# What to work on:
Return all lines from the listing below in which "level" appears.

# Excerpted records:

*** Begin section ***

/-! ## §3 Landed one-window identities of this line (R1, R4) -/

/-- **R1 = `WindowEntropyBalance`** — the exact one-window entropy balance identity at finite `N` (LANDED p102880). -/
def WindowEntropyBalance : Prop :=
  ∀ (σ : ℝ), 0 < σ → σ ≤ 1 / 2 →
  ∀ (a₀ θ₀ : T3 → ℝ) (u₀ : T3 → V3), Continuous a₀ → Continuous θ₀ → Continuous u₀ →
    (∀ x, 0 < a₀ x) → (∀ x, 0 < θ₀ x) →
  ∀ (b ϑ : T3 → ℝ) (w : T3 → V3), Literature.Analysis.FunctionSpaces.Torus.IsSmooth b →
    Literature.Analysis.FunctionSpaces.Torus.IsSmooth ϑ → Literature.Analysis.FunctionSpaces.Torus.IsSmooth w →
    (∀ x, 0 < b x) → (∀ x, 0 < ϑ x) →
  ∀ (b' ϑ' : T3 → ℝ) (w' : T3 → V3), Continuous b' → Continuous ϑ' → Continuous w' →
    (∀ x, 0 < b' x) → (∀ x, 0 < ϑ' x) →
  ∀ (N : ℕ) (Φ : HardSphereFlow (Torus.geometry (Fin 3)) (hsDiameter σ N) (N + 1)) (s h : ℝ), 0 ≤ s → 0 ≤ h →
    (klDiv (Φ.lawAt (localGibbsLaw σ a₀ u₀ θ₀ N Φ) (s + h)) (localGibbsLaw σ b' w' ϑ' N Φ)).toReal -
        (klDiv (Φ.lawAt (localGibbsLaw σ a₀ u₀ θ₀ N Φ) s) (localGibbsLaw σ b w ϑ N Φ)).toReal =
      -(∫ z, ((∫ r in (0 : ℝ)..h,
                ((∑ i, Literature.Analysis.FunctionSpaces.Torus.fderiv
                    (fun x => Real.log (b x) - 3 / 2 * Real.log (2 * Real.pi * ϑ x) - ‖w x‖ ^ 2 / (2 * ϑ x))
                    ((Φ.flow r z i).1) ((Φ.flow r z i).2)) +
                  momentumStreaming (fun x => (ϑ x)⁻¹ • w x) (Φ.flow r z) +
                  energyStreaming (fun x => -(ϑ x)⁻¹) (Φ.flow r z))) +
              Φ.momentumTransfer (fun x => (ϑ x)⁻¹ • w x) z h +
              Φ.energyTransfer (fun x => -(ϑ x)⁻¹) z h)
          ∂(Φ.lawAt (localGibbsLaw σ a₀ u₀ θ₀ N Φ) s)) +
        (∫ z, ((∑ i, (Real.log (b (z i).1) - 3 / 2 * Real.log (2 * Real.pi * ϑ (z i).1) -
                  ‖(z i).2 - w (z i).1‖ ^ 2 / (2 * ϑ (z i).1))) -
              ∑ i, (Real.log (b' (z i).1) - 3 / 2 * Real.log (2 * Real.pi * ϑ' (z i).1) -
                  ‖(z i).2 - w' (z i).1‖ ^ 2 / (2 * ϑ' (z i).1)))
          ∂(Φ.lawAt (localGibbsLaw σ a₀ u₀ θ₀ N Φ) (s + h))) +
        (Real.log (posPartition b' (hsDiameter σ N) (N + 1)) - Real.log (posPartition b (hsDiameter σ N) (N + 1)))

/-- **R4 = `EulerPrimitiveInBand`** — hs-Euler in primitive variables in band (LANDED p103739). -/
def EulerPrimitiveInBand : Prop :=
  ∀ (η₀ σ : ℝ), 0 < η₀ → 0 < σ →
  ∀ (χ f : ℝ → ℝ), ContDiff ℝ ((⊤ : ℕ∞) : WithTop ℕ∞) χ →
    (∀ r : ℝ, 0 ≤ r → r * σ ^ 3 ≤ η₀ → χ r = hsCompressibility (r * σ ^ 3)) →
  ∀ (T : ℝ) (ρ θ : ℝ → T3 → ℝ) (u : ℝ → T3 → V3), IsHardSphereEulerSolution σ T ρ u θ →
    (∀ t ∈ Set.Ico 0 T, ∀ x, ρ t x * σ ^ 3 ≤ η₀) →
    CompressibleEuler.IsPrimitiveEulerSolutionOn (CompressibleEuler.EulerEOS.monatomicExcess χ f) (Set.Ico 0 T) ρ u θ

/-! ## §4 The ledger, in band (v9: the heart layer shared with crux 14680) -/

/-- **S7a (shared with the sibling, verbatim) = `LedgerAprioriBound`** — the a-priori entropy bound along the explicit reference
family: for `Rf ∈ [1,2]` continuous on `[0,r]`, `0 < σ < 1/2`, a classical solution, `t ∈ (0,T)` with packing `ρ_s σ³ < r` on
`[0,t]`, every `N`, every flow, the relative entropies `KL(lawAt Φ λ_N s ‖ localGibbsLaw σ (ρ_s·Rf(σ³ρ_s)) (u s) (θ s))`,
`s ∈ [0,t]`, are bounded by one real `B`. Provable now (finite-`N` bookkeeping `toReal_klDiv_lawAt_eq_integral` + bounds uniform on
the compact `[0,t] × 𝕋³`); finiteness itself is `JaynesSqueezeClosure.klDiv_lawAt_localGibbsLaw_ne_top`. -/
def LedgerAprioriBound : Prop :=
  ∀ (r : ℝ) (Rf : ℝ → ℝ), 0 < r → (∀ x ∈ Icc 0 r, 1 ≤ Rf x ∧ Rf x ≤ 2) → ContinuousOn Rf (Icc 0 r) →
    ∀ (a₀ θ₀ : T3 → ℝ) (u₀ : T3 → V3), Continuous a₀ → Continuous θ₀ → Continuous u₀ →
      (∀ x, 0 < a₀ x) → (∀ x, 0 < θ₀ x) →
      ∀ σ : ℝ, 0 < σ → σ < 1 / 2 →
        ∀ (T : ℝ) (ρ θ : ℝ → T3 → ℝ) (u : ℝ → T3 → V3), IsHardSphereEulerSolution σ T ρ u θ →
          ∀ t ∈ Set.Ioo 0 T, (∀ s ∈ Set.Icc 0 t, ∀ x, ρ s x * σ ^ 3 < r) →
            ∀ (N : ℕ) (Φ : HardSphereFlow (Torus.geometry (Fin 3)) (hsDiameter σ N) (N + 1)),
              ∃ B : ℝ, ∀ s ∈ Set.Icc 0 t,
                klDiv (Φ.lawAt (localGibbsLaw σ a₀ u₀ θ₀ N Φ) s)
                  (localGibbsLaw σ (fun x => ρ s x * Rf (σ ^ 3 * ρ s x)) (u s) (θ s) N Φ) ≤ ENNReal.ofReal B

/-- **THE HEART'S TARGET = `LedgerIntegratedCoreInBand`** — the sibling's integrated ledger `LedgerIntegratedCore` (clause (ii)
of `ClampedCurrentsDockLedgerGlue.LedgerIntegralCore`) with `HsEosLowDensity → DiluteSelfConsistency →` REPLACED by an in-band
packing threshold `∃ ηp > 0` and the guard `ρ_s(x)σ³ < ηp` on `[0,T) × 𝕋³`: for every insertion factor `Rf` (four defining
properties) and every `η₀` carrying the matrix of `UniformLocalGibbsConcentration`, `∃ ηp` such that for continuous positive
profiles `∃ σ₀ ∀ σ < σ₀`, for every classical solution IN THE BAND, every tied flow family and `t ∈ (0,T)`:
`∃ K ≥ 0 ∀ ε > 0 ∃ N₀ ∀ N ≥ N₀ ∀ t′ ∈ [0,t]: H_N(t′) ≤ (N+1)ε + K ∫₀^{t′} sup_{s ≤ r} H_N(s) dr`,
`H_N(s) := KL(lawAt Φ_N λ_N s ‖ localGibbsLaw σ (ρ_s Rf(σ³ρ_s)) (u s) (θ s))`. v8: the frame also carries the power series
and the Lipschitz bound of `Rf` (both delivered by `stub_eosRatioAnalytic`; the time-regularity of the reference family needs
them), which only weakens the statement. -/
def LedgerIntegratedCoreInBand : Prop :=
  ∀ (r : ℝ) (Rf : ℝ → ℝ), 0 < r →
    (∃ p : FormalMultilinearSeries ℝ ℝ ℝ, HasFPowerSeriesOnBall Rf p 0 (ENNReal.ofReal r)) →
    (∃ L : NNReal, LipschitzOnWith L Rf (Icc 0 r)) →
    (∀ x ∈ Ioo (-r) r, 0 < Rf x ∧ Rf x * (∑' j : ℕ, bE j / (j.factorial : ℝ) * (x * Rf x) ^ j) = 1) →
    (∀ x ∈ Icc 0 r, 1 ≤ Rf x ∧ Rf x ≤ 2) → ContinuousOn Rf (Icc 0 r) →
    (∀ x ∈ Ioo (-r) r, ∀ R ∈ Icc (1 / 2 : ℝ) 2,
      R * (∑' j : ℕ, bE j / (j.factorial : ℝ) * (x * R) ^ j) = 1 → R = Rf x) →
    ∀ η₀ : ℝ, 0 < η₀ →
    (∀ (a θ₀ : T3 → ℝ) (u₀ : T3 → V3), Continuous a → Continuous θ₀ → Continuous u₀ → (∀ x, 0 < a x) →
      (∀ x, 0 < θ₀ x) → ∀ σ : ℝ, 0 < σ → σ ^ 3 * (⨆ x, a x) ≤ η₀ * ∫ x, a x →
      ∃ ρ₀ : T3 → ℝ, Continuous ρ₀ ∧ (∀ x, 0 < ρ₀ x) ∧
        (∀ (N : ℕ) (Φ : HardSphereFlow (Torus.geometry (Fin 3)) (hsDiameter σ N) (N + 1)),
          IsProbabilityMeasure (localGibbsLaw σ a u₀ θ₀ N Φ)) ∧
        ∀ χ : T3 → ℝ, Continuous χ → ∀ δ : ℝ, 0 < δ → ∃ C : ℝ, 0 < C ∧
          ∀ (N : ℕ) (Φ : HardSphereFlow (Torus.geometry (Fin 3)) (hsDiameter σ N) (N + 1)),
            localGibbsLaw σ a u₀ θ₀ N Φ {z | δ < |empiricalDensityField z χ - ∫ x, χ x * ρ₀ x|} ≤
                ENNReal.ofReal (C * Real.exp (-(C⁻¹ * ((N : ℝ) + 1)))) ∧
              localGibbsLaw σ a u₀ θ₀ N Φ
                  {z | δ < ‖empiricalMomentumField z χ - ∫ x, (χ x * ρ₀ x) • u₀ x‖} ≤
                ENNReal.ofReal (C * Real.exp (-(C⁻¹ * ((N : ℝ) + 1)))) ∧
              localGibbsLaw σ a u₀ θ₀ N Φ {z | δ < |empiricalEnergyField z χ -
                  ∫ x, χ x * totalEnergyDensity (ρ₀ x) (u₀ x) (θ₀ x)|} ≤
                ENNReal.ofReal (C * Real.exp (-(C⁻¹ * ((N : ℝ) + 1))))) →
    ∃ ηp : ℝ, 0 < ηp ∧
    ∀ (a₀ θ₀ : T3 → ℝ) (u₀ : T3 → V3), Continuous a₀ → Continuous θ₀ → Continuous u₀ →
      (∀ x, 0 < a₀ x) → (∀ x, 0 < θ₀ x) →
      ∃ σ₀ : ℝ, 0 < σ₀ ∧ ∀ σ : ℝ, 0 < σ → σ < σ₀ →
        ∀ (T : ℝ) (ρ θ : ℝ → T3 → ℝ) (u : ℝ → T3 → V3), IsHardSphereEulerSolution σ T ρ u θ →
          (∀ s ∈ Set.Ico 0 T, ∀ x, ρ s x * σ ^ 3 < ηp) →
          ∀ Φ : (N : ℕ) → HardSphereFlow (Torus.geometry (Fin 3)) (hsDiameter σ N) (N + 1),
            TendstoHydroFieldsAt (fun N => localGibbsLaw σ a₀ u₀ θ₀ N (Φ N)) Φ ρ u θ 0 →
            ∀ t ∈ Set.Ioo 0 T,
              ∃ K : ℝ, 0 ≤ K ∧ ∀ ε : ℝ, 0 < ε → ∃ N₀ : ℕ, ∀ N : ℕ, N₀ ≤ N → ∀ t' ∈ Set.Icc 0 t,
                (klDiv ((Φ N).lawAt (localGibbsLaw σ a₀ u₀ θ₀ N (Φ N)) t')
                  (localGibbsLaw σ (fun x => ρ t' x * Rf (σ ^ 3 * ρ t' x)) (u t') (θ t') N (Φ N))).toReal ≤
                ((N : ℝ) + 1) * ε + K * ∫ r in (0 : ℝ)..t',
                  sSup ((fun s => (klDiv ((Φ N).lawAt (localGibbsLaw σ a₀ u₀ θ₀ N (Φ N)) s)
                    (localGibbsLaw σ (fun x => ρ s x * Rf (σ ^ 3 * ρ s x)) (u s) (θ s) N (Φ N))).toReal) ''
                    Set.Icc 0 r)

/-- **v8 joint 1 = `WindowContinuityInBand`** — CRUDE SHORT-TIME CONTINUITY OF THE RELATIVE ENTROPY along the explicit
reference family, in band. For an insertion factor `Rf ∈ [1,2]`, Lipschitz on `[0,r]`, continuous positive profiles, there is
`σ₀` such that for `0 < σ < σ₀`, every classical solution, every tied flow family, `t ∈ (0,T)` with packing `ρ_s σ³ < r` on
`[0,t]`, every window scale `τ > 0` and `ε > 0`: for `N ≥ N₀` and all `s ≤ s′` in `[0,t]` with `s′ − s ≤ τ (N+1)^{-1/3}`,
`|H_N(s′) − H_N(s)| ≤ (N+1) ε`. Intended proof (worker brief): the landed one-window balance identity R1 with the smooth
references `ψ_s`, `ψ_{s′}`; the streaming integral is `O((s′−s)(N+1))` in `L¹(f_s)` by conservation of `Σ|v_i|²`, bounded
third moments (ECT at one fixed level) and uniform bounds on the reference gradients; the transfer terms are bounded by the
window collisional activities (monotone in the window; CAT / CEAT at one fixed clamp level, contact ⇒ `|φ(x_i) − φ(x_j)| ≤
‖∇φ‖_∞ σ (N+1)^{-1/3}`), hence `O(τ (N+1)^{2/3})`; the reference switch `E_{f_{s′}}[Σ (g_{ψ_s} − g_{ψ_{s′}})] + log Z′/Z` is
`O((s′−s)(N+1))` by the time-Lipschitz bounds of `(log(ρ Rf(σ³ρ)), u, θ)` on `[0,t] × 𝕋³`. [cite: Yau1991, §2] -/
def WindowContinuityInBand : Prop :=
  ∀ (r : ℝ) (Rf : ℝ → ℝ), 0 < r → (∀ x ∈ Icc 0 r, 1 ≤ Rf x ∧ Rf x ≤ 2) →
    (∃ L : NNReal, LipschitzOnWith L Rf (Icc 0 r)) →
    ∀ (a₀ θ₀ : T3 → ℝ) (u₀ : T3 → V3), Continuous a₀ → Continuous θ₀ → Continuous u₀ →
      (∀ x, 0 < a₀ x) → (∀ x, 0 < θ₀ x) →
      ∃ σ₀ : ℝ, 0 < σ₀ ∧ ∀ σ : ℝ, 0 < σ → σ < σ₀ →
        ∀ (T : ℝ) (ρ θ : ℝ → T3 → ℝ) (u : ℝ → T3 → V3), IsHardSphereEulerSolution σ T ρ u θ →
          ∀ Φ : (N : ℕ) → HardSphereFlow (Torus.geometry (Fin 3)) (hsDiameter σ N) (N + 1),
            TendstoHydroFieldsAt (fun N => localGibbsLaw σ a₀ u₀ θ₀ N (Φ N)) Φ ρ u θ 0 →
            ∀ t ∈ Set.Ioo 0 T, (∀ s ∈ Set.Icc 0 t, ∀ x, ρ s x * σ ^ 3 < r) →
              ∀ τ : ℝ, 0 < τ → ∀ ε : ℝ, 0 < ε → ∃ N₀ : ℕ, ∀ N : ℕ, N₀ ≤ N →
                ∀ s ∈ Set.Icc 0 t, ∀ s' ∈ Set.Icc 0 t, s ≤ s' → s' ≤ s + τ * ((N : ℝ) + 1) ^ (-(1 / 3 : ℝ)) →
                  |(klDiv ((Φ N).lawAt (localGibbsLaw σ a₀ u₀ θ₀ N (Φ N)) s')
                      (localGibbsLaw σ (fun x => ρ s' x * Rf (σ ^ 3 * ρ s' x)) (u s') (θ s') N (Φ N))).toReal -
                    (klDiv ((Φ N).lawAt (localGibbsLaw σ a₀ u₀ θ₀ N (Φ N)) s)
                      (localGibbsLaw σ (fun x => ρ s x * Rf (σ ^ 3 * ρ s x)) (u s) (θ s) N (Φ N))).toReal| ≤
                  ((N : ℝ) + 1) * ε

*** End section ***

# Task answer:
third moments (ECT at one fixed level) and uniform bounds on the reference gradients; the transfer terms are bounded by the
window collisional activities (monotone in the window; CAT / CEAT at one fixed clamp level, contact ⇒ `|φ(x_i) − φ(x_j)| ≤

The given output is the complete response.